Machine learning is widely used in visual inspection [20], quality assessment of agricultural products [21], and metal material research [22]. Since machine learning techniques have great advantages in dealing with regression problems with large amounts of data, they are used to replace the time-consuming model-based inversion process in diffuse reflectance optics [23,24]. The mapping between OPs and diffuse reflectance is strongly nonlinear in SFDI. Meanwhile, machine learning and regression techniques were found to be highly advantageous in solving nonlinear problems; for example, an artificial neural network (ANN) implementation for extraction of tissue OPs [25], and extraction of tissue OPs based on random forest regressor (RFR) [26]. According to the literature [27,28], machine learning-based extraction of OPs can be two orders of magnitude faster than conventional methods, without degrading the accuracy of OPs, based on the SFDI technique.
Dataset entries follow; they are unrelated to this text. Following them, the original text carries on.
import Summits.BirchSwinnertonDyer.Rank1Residual.Additive.X4ThreeResCertKernel
import Summits.BirchSwinnertonDyer.Rank1Residual.Additive.X4KimLargeImagePrimary
import Summits.BirchSwinnertonDyer.Rank1Residual.Additive.X4KimLargeImageIntegralPeriod
import Summits.BirchSwinnertonDyer.Rank1Residual.Additive.X4KimLargeImageKuriharaCertificate
import Summits.BirchSwinnertonDyer.Rank1Residual.Additive.X4SharpThreeKimConjectureEndState
import Summits.BirchSwinnertonDyer.Rank1Residual.Additive.X4SharpThreeKimLattice
import Summits.BirchSwinnertonDyer.Rank1Residual.GaloisImage.FrobeniusOrderWitness
import Summits.BirchSwinnertonDyer.Rank1Residual.X4.OptimalPeriod
import Literature.NumberTheory.EllipticCurves.NonEisensteinPrimeOfSurjective
import HarnessLib

/-!
# N11 LOWER@3 rows: the KURIHARA-CERTIFICATE chain at `p = 3` FED BY KERNEL CERTIFICATES — Kolyvagin
# primes and cyclicity READ OFF POINT COUNTS of the integer model, the period / Manin binders from an
# OPTIMAL datum, `BSD(E,3)` from ONE non-vanishing Kurihara number modulo the ANNOUNCED [K25] clause
# (cell `b2b-bsdres`, team n1011, seat p03, OWNERS row T-a2-REC; kernel tool of the per-pair records
# `Additive/X4ThreeKuriharaCertRecords*.lean`; pattern `Additive/X4ThreeResCertKernel.lean`)

HONEST FRAMING (cell `b2b-bsdres`, run/shared/lean/b2b/bsd-rank1-residual/, verbatim in every
file): the goal of the cell is to DELETE the COMBINATION-SHAPED residual classes of the
Birch–Swinnerton-Dyer formula for ALL analytic-rank `≤ 1` elliptic curves over `ℚ` — "full BSD
formula for every rank `≤ 1` curve in class `C`" assembled STRICTLY from published theorems — so
that the rank-`≤ 1` remainder becomes exactly the CONSTRUCTION-SHAPED classes, which are TYPED
(missing-input `Prop`s), NOT attempted. This is not "finishing BSD". Team n1011 (N10/N11, the X4 ∧
`p = 3` additive block) is a RESEARCH ROUTE; no claim beyond the stated classes; the label X4 and the
mark of RESIDUAL-MAP §I N11 (LOWER@3) are UNCHANGED; nothing is booked (records are EVIDENCE-grade
CANDIDATES for the director). An ANNOUNCED preprint enters ONLY as an explicitly labelled OPEN
hypothesis: §4–§5 are CONDITIONAL on C.-H. Kim (app. R. Pollack), arXiv:2505.09121v1 (2025, PREPRINT),
FLAG `Kim2025-preprint` (its `p = 3` input, Sakamoto JTNB 36 (2024), is refereed). Theorems only.

## What this file proves (the SHAPE of a Kurihara-certificate record at `3`; team row T-a2-REC)

A LOWER@3 row of N11 (X4 ∧ `r_an = 0` ∧ surj(3) at `p = 3` with `3 ∣ #Ш_an`) is closed per pair,
MODULO the announced clause, by ONE non-vanishing Kurihara number `δ̃_n^{(k)} mod 3^k` at a cyclic
Kolyvagin level `n ∈ 𝒩_k` (§(η) lattice of cells/n1011/KIM-AT-3-ANATOMY.md: node O6 = [K25] Thm. 1.1
PRIMARY record ⟶ exits `BSDp W 3` / `Typed.MissingLowerBoundAt W 3`). The VALUE `δ̃_n mod 3^k` is
not kernel-computable (periods) and stays an EVIDENCE hypothesis (two engines: team E2-AT3); every
OTHER binder of the chain is turned here into something the kernel or a published table supplies:

* §1 `natCard_nsmul_eq_zero_le_of_not_sq_dvd_card` — in a finite abelian group `G` with `p² ∤ #G`
  there are at most `p` elements killed by `p` (the `p`-torsion is a `p`-group whose order divides
  `#G`); hence `card_torsion_le_of_intModel_of_card`: the CYCLICITY binder `#Ẽ(𝔽_ℓ)[3] ≤ 3` of Kim's
  levels from a kernel point count `#(E₀ mod ℓ)(𝔽_ℓ) = n_ℓ` with `9 ∤ n_ℓ`.
* §2 `isKolyvaginPrime_of_intModel_of_card` — `ℓ ∈ 𝒫_k(E, p)` from: `ℓ` prime, `ℓ ≠ p`, `ℓ ∤ Δ(E₀)`
  (good reduction, so `ℓ ∤ N`), `ℓ ≡ 1 (mod p^k)` and a kernel point count with `p^k ∣ n_ℓ`
  (`a_ℓ = ℓ + 1 − n_ℓ`); `isKolyvaginProduct_mul` — `ℓ₁ℓ₂ ∈ 𝒩_k` for two distinct such primes;
  `forall_card_torsion_le_of_pair` — cyclicity at both.
* §3 `kuriharaUnitAt_of_level` / `kuriharaIndexLeAt_of_level` — packaging a level with its
  certificates and the EVIDENCE hypothesis `∃ ψ (surjective discrete logs), kuriharaNumber f (3^k) n ψ ≠ 0`
  (independent of `ψ` up to a unit, `exists_units_kuriharaNumber_eq_mul`) into additive-p3's typed
  input `X4.KuriharaUnitAt W 3 f` (k = 1) / p03's certificate predicate `KuriharaIndexLeAt W 3 f m`.
* §4 **the unit-row record shape** `X4RankZero.bsdp_three_of_intModel_of_optimal_of_kuriharaUnitAt`:
  `Addv W 3` read off the integer model (`3 ∣ Δ`, `3 ∣ c₄`), the `3`-adic TOWER (in records a kernel
  Frobenius certificate), `r_an = 0`, `3 ∤ ∏ c_ℓ`, an OPTIMAL datum `D` at level `N ≤ 130000` (so
  `3 ∤ c_D`, Agashe–Ribet–Stein Thm. 2.6 `h26`, and the period transfer `X4.periodTransfer_of_optimal`),
  the `Ω⁺_f`-integrality binder `hint` (row T-R18b) and ONE unit Kurihara number of `D.f` ⟹
  `BSDp W 3 ∧ MissingPPartAt W 3`, CONDITIONAL on the PRIMARY record `hK25s` (p09's
  `X4RankZero.bsdp_of_integralPeriod_OPEN_of_kuriharaUnitAt` ∘ `cor17_unit_OPEN_of_thm11_OPEN`); the
  int-free variant through the FLAGGED Ω(W)/Manin second record `hKim25u` beside it. No Kato /
  Delbourgo fact is used on unit rows: the unit clause gives BOTH halves.
* §5 **the Tamagawa-defect record shape** (rows with `3 ∣ ∏ c_ℓ`, level `k ≤ ord₃ ∏ c_ℓ + 1`):
  the LOWER half from a level-`k` certificate (additive-p4's
  `missingLowerBoundAt_iff_kimTamagawaDefectLeAt_of_kim2025_OPEN` + p03's
  `kimTamagawaDefectLeAt_iff_kuriharaIndexLeAt`), and `BSD(E,3)` from it plus the UPPER half of the
  cell's chain of record on the COVERED LOCUS `hcov` (five named facts; A161 flag
  `Kato-14.5(3)-14.16(2)-additive-potgood-reading-sharp` on the potentially good branch).

What is NOT changed: class X4 stays CONSTRUCTION-SHAPED; N11's mark is unchanged; every record is
CONDITIONAL on the preprint and carries its per-pair EVIDENCE binders; nothing is booked.

References: C.-H. Kim (app. R. Pollack), arXiv:2505.09121v1 (2025, PREPRINT) Thm. 1.1, Cor. 1.7, App. §8.1
[Kim2025RefinedTNC]; C.-H. Kim, AJM 148 (2026) §1.2.2, §1.4.3, §1.5.1, Thm. 1.10 [Kim2022StructureSelmer];
R. Sakamoto, JTNB 36 (2024) [Sakamoto2024KolyvaginThree]; Agashe–Ribet–Stein 2006 Thm. 2.6
[AgasheRibetStein2006]; Silverman *AEC* VII.5.1, VIII.11 [SilvermanAEC2009]; Kato 2004 Thm. 14.5 (3)
[Kato2004Asterisque]; Miller 2011 Def. 1.1 [Miller2011LMS]; cell files cells/n1011/OWNERS.md (T-a2-REC),
cells/n1011/PREDICTIONS-E2-AT3.md, cells/n1011/KIM-AT-3-ANATOMY.md §(η).
-/

noncomputable section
Although these methods are based on machine learning, which greatly improves the prediction speed, the prediction accuracy is still lacking.

The analysis of OPs allows for the assessment of physiological indicators such as firmness and Soluble Solids Content (SSC) [6], which helps in the evaluation and classification of fruits. Fruits are prone to receive crushing and bruising during the picking, transportation, and marketing process. Over time, the bruised tissues of pears will decay and spread to the surrounding tissue, which eventually leads to a decrease in the economic efficiency of pears. Furthermore, it is a good mean to detect the bruised tissue of fruits by Ops. Therefore fast, accurate, and portable extraction of tissue OPs is of great importance in agricultural production and food safety.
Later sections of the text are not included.